Mandatory speed limiters are one step closer to reality now that the DOT has finished with its proposed rule and has sent it on to the White House’s Office of Management and Budget for approval.
The rule is a joint effort by the Federal Motor Carrier Safety Administration and the National Highway Traffic Safety Administration. While the rule has not yet been published for public view, interested parties are coming down firmly in support of or against the rule.
Both the American Trucking Association and Roadsafe America sent petitions to the FMCSA back in 2006 to try and get a rule made to mandate speed limiters in all commercial trucks. Since then, the ATA has been pushing, nudging, and cajoling trying to get their way. Back then, the ATA was asking for a mandatory speed limit of 68mph, but recently the ATA has announced that they think the speed limit should be set no higher than 65mph.
According to the ATA, forcing every commercial truck in the United States to have a speed limiter which prevents it from accelerating above 65mph would make the roads safer. To prove this point, they note that speed is a factor in almost 30% of all fatal accidents and is the primary cause in 18% of all fatal accidents where the truck was found at fault. While this may be true, some say that it will actually make the roads MORE dangerous to arbitrarily limit the speed at which trucks can travel.

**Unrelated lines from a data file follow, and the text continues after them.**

import Mathlib
import Summits.PneNP.PneNP.Theses.RamseyUncertifiable
import Literature.Computability.MetaComplexity.ProofSystems

/-!
# Sketch — crux RamseyNotNP (stmt-PneNP-9814), ideator 2, round 1

First-lemma signatures for the idea cards
* `planting-map-demibit`  (density transfer; Erdős planting map = planted-clique generator;
  Rudich demi-bit form of X),
* `erdos-rule-elimination` (Jeřábek–Krajíček implicit-axiom elimination: non-simulation of
  `V + Erdős rule` by `V` ⇒ every-instance hardness of Ramsey certification for `V`).

Everything is stated over existing declarations (route decls, `encodingGraph`, `NP`,
`IsProofSystemFor`, `Simulates`, Mathlib `SimpleGraph.CliqueFree`, `Nat.clog`).
Proofs are not required at the idea stage; the easy ones are given.
-/

open Literature.Computability.Complexity Literature.Computability.Complexity.Nondeterministic
open Literature.Computability.MetaComplexity
open Summit.PneNP.PneNP.Theses.RamseyUncertifiable

namespace Summit.PneNP.PneNP.Cruxes.RamseyNotNP.Ideator2

/-! ## Common objects -/

/-- Ramsey graphs at the Erdős threshold `k(n) = ⌈2 log₂ n⌉ = Nat.clog 2 (n^2)`, as sigma pairs
(literally the set-builder of the route decl `RamseyNotNP`). -/
def ramseySet : Set (Σ n, SimpleGraph (Fin n)) :=
  {p | p.2.CliqueFree (Nat.clog 2 (p.1 ^ 2)) ∧ p.2ᶜ.CliqueFree (Nat.clog 2 (p.1 ^ 2))}

/-- The language RAMSEY₂ of the crux. -/
noncomputable def ramseyLang : Language Bool := encodingGraph.toLanguage ramseySet

/-- The crux, unfolded. -/
theorem ramseyNotNP_iff : RamseyNotNP ↔ ramseyLang ∉ NP := Iff.rfl

/-- Number of `n`-vertex graphs whose code lies in `L` (density numerator). -/
noncomputable def countIn (L : Language Bool) (n : ℕ) : ℕ := by
  classical
  exact (Finset.univ.filter fun G : SimpleGraph (Fin n) => encodingGraph.encode ⟨n, G⟩ ∈ L).card

/-! ## Card `planting-map-demibit` -/

/-- The Erdős planting map (= the planted-clique/coclique generator at `k = ⌈2log₂ n⌉`):
make `S` homogeneous of colour `c` inside `H`. Its range is exactly the set of NON-Ramsey graphs
(`not_mem_ramseySet_iff_exists_plant`), and by the Erdős union bound (route support
`RamseyAbundant`) it is *stretching*: fewer inputs `(S, c, H|outside S)` than graphs. -/
def plant {n : ℕ} (S : Finset (Fin n)) (c : Bool) (H : SimpleGraph (Fin n)) : SimpleGraph (Fin n) :=
  SimpleGraph.fromRel fun u v => if u ∈ S ∧ v ∈ S then c = true else H.Adj u v

/-- Range of the planting map = complement of RAMSEY₂ (generator view of the crux:
`RAMSEY₂ = {0,1}^* ∖ rng(g_Ram)`, so `X` says `g_Ram` is not p-bounded-refutable by ANY proof
system; cf. Krajíček, *Proof complexity* (2019) §19.4, Lemma 19.4.1). -/
theorem plant_adj {n : ℕ} (S : Finset (Fin n)) (c : Bool) (H : SimpleGraph (Fin n)) (u v : Fin n) :
    (plant S c H).Adj u v ↔ u ≠ v ∧ (if u ∈ S ∧ v ∈ S then c = true else H.Adj u v) := by
  unfold plant
  rw [SimpleGraph.fromRel_adj]
  constructor
  · rintro ⟨hne, h⟩
    refine ⟨hne, ?_⟩
    rcases h with h | h
    · exact h
    · by_cases huv : u ∈ S ∧ v ∈ S
      · rw [if_pos huv]
        rw [if_pos ⟨huv.2, huv.1⟩] at h
        exact h
      · rw [if_neg huv]
        have hvu : ¬ (v ∈ S ∧ u ∈ S) := fun h' => huv ⟨h'.2, h'.1⟩
        rw [if_neg hvu] at h
        exact h.symm
  · rintro ⟨hne, h⟩
    exact ⟨hne, Or.inl h⟩

theorem not_mem_ramseySet_iff_exists_plant (n : ℕ) (G : SimpleGraph (Fin n)) :
    (⟨n, G⟩ : Σ n, SimpleGraph (Fin n)) ∉ ramseySet ↔
      ∃ S : Finset (Fin n), S.card = Nat.clog 2 (n ^ 2) ∧ ∃ (c : Bool) (H : SimpleGraph (Fin n)),
        plant S c H = G := by
  simp only [ramseySet, Set.mem_setOf_eq, not_and_or, SimpleGraph.CliqueFree, not_forall,
    not_not]
  constructor
  · rintro (⟨t, ht⟩ | ⟨t, ht⟩)
    · -- `t` is a clique of `G`: plant colour `true` into `G` itself
      rw [SimpleGraph.isNClique_iff] at ht
      refine ⟨t, ht.2, true, G, ?_⟩
      ext u v
      rw [plant_adj]
      by_cases huv : u ∈ t ∧ v ∈ t
      · rw [if_pos huv]
        constructor
        · rintro ⟨hne, -⟩
          exact ht.1 huv.1 huv.2 hne
        · intro hadj
          exact ⟨hadj.ne, rfl⟩
      · rw [if_neg huv]
        exact ⟨fun h => h.2, fun h => ⟨h.ne, h⟩⟩
    · -- `t` is a clique of `Gᶜ` (independent in `G`): plant colour `false` into `G`
      rw [SimpleGraph.isNClique_iff] at ht
      refine ⟨t, ht.2, false, G, ?_⟩
      ext u v
      rw [plant_adj]
      by_cases huv : u ∈ t ∧ v ∈ t
      · rw [if_pos huv]
        constructor
        · rintro ⟨-, h⟩
          exact absurd h Bool.false_ne_true
        · intro hadj
          have hc : Gᶜ.Adj u v := ht.1 huv.1 huv.2 hadj.ne
          rw [SimpleGraph.compl_adj] at hc
          exact absurd hadj hc.2
      · rw [if_neg huv]
        exact ⟨fun h => h.2, fun h => ⟨h.ne, h⟩⟩
  · rintro ⟨S, hS, c, H, rfl⟩
    cases c
    · -- colour `false`: `S` is a clique of the complement
      right
      refine ⟨S, ?_⟩
      rw [SimpleGraph.isNClique_iff]
      refine ⟨?_, hS⟩
      intro u hu v hv hne
      rw [SimpleGraph.compl_adj, plant_adj]
      refine ⟨hne, ?_⟩
      rintro ⟨-, h⟩
      rw [if_pos ⟨hu, hv⟩] at h
      exact Bool.false_ne_true h
    · -- colour `true`: `S` is a clique
      left
      refine ⟨S, ?_⟩
      rw [SimpleGraph.isNClique_iff]
      refine ⟨?_, hS⟩
      intro u hu v hv hne
      rw [plant_adj]
      refine ⟨hne, ?_⟩
      rw [if_pos ⟨hu, hv⟩]

/-- Stretching of the planting map = the Erdős count (same inequality as `RamseyAbundant`):
`#inputs = C(n,k)·2·2^{C(n,2)-C(k,2)} < 2^{C(n,2)} = #graphs` for `n ≥ 3`, `k = clog 2 (n^2)`. -/
def PlantStretching : Prop :=
  ∀ n ≥ 3, n.choose (Nat.clog 2 (n ^ 2)) * 2 * 2 ^ (n.choose 2 - (Nat.clog 2 (n ^ 2)).choose 2)
    < 2 ^ n.choose 2

/-- Erdős density at the exact threshold: for `n ≥ 3` at least half of all `n`-vertex graphs are
Ramsey (the union bound gives non-Ramsey fraction `≤ 2·2^{k/2}/k! ≤ 1/3` for `k ≥ 4`). -/
def RamseyDense : Prop :=
  ∀ n ≥ 3, Fintype.card (SimpleGraph (Fin n)) ≤ 2 * countIn ramseyLang n

/-- **Density-½ co-nondeterministic planted-clique hypothesis** (`X_{1/2}`): every NP language
that eventually contains at least half of all `n`-vertex graph codes contains the code of a
NON-Ramsey graph (equivalently: no NP-certifiable graph property of density ≥ ½ implies
`⌈2log₂n⌉`-homogeneous-set-freeness). Weakest member of the demi-bit family that implies `X`. -/
def DenseBreakerMeetsPlanted : Prop :=
  ∀ L ∈ NP, (∃ n₀, ∀ n ≥ n₀, Fintype.card (SimpleGraph (Fin n)) ≤ 2 * countIn L n) →
    ∃ p : Σ n, SimpleGraph (Fin n), encodingGraph.encode p ∈ L ∧ p ∉ ramseySet

/-- **Rudich demi-bit form** (uniform): the planting map is a demi-bit generator against uniform
NP tests of inverse-polynomial density infinitely often — every NP language of i.o.-density
`≥ 1/n^c` meets the planted (non-Ramsey) graphs. [Rudich 1997, Def. 7 / Conj. 5, uniform and
specialised to `g_Ram`]. -/
def PlantingIsDemiBit : Prop :=
  ∀ L ∈ NP, ∀ c : ℕ, (∀ n₀, ∃ n ≥ n₀, Fintype.card (SimpleGraph (Fin n)) ≤ n ^ c * countIn L n) →
    ∃ p : Σ n, SimpleGraph (Fin n), encodingGraph.encode p ∈ L ∧ p ∉ ramseySet

/-- Krajíček hardness of `g_Ram` for ALL proof systems ⟺ NP-immunity of RAMSEY₂ (Krajíček 2019,
Lemma 19.4.1). Recorded as the REFUTED-IN-SPIRIT strengthening: it fails as soon as RAMSEY₂ is
"feasibly infinite" (an explicit construction), cf. `not_immune_of_explicit`. -/
def RamseyNPImmune : Prop :=
  ∀ L ∈ NP, L ≤ ramseyLang → Set.Finite (L : Set (List Bool))

/-- An explicit (polynomial-time) construction of Ramsey graphs of all large sizes kills
NP-immunity (its image is an infinite P ⊆ NP subset). `f` maps `1^n` to the code of a Ramsey
graph on `n` vertices. -/
theorem not_immune_of_explicit (f : List Bool → List Bool) (hf : f ∈ FP)
    (hR : ∃ n₀, ∀ n ≥ n₀, ∃ G : SimpleGraph (Fin n), (⟨n, G⟩ : Σ n, SimpleGraph (Fin n)) ∈ ramseySet ∧
      f (List.replicate n true) = encodingGraph.encode ⟨n, G⟩)
    (hP : {x | ∃ n, x = f (List.replicate n true) ∧ x ∈ ramseyLang} ∈ NP) :
    ¬ RamseyNPImmune := by
  have _hf := hf -- (p-time computability of `f` is what makes the subset a P-set; unused here)
  intro himm
  obtain ⟨n₀, hn₀⟩ := hR
  have hsub : ({x | ∃ n, x = f (List.replicate n true) ∧ x ∈ ramseyLang} : Language Bool) ≤
      ramseyLang := by
    rintro x ⟨n, -, hx⟩
    exact hx
  have hfin := himm _ hP hsub
  apply hfin.not_infinite
  have key : ∀ n, ∃ G : SimpleGraph (Fin (n + n₀)),
      (⟨n + n₀, G⟩ : Σ n, SimpleGraph (Fin n)) ∈ ramseySet ∧
        f (List.replicate (n + n₀) true) = encodingGraph.encode ⟨n + n₀, G⟩ :=
    fun n => hn₀ (n + n₀) (Nat.le_add_left _ _)
  refine Set.infinite_of_injective_forall_mem
    (f := fun n : ℕ => f (List.replicate (n + n₀) true)) ?_ ?_
  · intro a b hab
    obtain ⟨Ga, -, ha⟩ := key a
    obtain ⟨Gb, -, hb⟩ := key b
    simp only at hab
    rw [ha, hb] at hab
    have h1 := congrArg Sigma.fst (encodingGraph.encode_injective hab)
    exact Nat.add_right_cancel h1
  · intro n
    obtain ⟨G, hG, hfG⟩ := key n
    refine ⟨n + n₀, rfl, ?_⟩
    show f (List.replicate (n + n₀) true) ∈ ramseyLang
    rw [hfG]
    exact (Computability.Encoding.mem_toLanguage_iff _ _ _).2 hG

/-- **FIRST LEMMA (card `planting-map-demibit`)**: the density transfer `X_{1/2} → X`. -/
theorem ramseyNotNP_of_dense (hd : RamseyDense) (h : DenseBreakerMeetsPlanted) : RamseyNotNP := by
  show ramseyLang ∉ NP
  intro hNP
  obtain ⟨p, hp, hpR⟩ := h _ hNP ⟨3, hd⟩
  exact hpR ((Computability.Encoding.mem_toLanguage_iff _ _ _).1 hp)

/-- Demi-bit form ⇒ density-½ form (density ½ for all large `n` is i.o.-density `≥ 1/n`). -/
theorem dense_of_demiBit (h : PlantingIsDemiBit) : DenseBreakerMeetsPlanted := by
  intro L hL hdense
  obtain ⟨n₀, hn₀⟩ := hdense
  refine h L hL 1 fun m₀ => ?_
  refine ⟨max (max n₀ m₀) 2, le_trans (le_max_right _ _) (le_max_left _ _), ?_⟩
  have h2 : 2 ≤ max (max n₀ m₀) 2 := le_max_right _ _
  have := hn₀ (max (max n₀ m₀) 2) (le_trans (le_max_left _ _) (le_max_left _ _))
  calc Fintype.card (SimpleGraph (Fin (max (max n₀ m₀) 2)))
      ≤ 2 * countIn L (max (max n₀ m₀) 2) := this
    _ ≤ (max (max n₀ m₀) 2) ^ 1 * countIn L (max (max n₀ m₀) 2) := by
        rw [pow_one]; exact Nat.mul_le_mul_right _ h2

/-! ## Card `erdos-rule-elimination` -/

/-- `W` is *eliminable over `V` modulo Ramsey witnesses* (abstract form of Jeřábek's `WF`/
Krajíček 2019 Lemma 19.5.4 with the single extra axiom family `g_Ram(D̄) ≢ r̄`, "let `r̄` be a
generic Ramsey graph"): a `W`-proof `ρ` of `x` becomes a `V`-proof of `x` of length polynomial in
`|x| + |ρ| + max_m |π_m|` once, for every size `3 ≤ m ≤ |ρ|`, SOME Ramsey graph `b_m` with a
`V`-proof `π_m` of its Ramsey-ness is supplied (substitute `b_m` for `r̄` and discharge the axiom
by `π_m`). -/
def ElimProp (V W : List Bool → List Bool → Bool) : Prop :=
  ∃ q : Polynomial ℕ, ∀ x ρ, W x ρ = true →
    ∀ (b : (m : ℕ) → SimpleGraph (Fin m)) (π : ℕ → List Bool),
      (∀ m, 3 ≤ m → m ≤ ρ.length →
        (⟨m, b m⟩ : Σ n, SimpleGraph (Fin n)) ∈ ramseySet ∧ V (encodingGraph.encode ⟨m, b m⟩) (π m) = true) →
      ∃ π', π'.length ≤ q.eval (x.length + ρ.length +
          (Finset.range (ρ.length + 1)).sup fun m => (π m).length) ∧ V x π' = true

/-- Some Ramsey instance of every large size is EASY for `V` (negation of every-instance
hardness i.o.). -/
def SomeInstanceEasy (V : List Bool → List Bool → Bool) : Prop :=
  ∃ c m₀ : ℕ, ∀ m ≥ m₀, ∃ G : SimpleGraph (Fin m), (⟨m, G⟩ : Σ n, SimpleGraph (Fin n)) ∈ ramseySet ∧
    ∃ π, π.length ≤ m ^ c ∧ V (encodingGraph.encode ⟨m, G⟩) π = true

/-- **FIRST LEMMA (card `erdos-rule-elimination`)**: elimination + one easy Ramsey instance per
size ⇒ `V` simulates `W`. Contrapositive (the lever): if `V` does NOT simulate `V + Erdős rule`,
then for every `c`, for infinitely many `m`, EVERY Ramsey graph on `m` vertices needs `V`-proofs
longer than `m^c` — LPRT-shape every-instance hardness, obtained from a uniform separation. -/
theorem simulates_of_elim_of_someInstanceEasy {V W : List Bool → List Bool → Bool}
    (hV : IsProofSystemFor V ramseyLang) (hab : RamseyAbundant)
    (hE : ElimProp V W) (he : SomeInstanceEasy V) : Simulates V W := by
  sorry

/-- Cook–Reckhow form of the crux for THIS language (from the tree fact
`hasPolyBoundedProofSystem_iff_mem_NP`): `X` iff no proof system for RAMSEY₂ is p-bounded. -/
theorem ramseyNotNP_iff_not_hasPolyBounded
    (hCR : @hasPolyBoundedProofSystem_iff_mem_NP ramseyLang) :
    RamseyNotNP ↔ ¬ HasPolyBoundedProofSystem ramseyLang := by
  rw [ramseyNotNP_iff]
  exact not_congr hCR.symm

end Summit.PneNP.PneNP.Cruxes.RamseyNotNP.Ideator2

One major concern of the rule’s detractors is the difference between truck speed limits and the speed that everyone else on the road is driving. Others point out that if a truck drivers needs to able to accelerate to avoid an accident or get out of a dangerous situation, they will be unable to.
OOIDA’s Executive Vice President, Todd Spencer wrote:
“To the casual observer, mandating speed limiters on heavy-duty vehicles might seem like a ‘safety silver bullet.’ Professional drivers know, however, that highway safety is not so simple.”
If the White House’s Office of Management and Budget approves the proposed rule, they will open the rule up for public comment and then send it back to the DOT so that the FMCSA and NHTSA can make a finalized rule. Then the finalized rule gets published and it will only be a matter of time before mandatory speed limiters become a reality.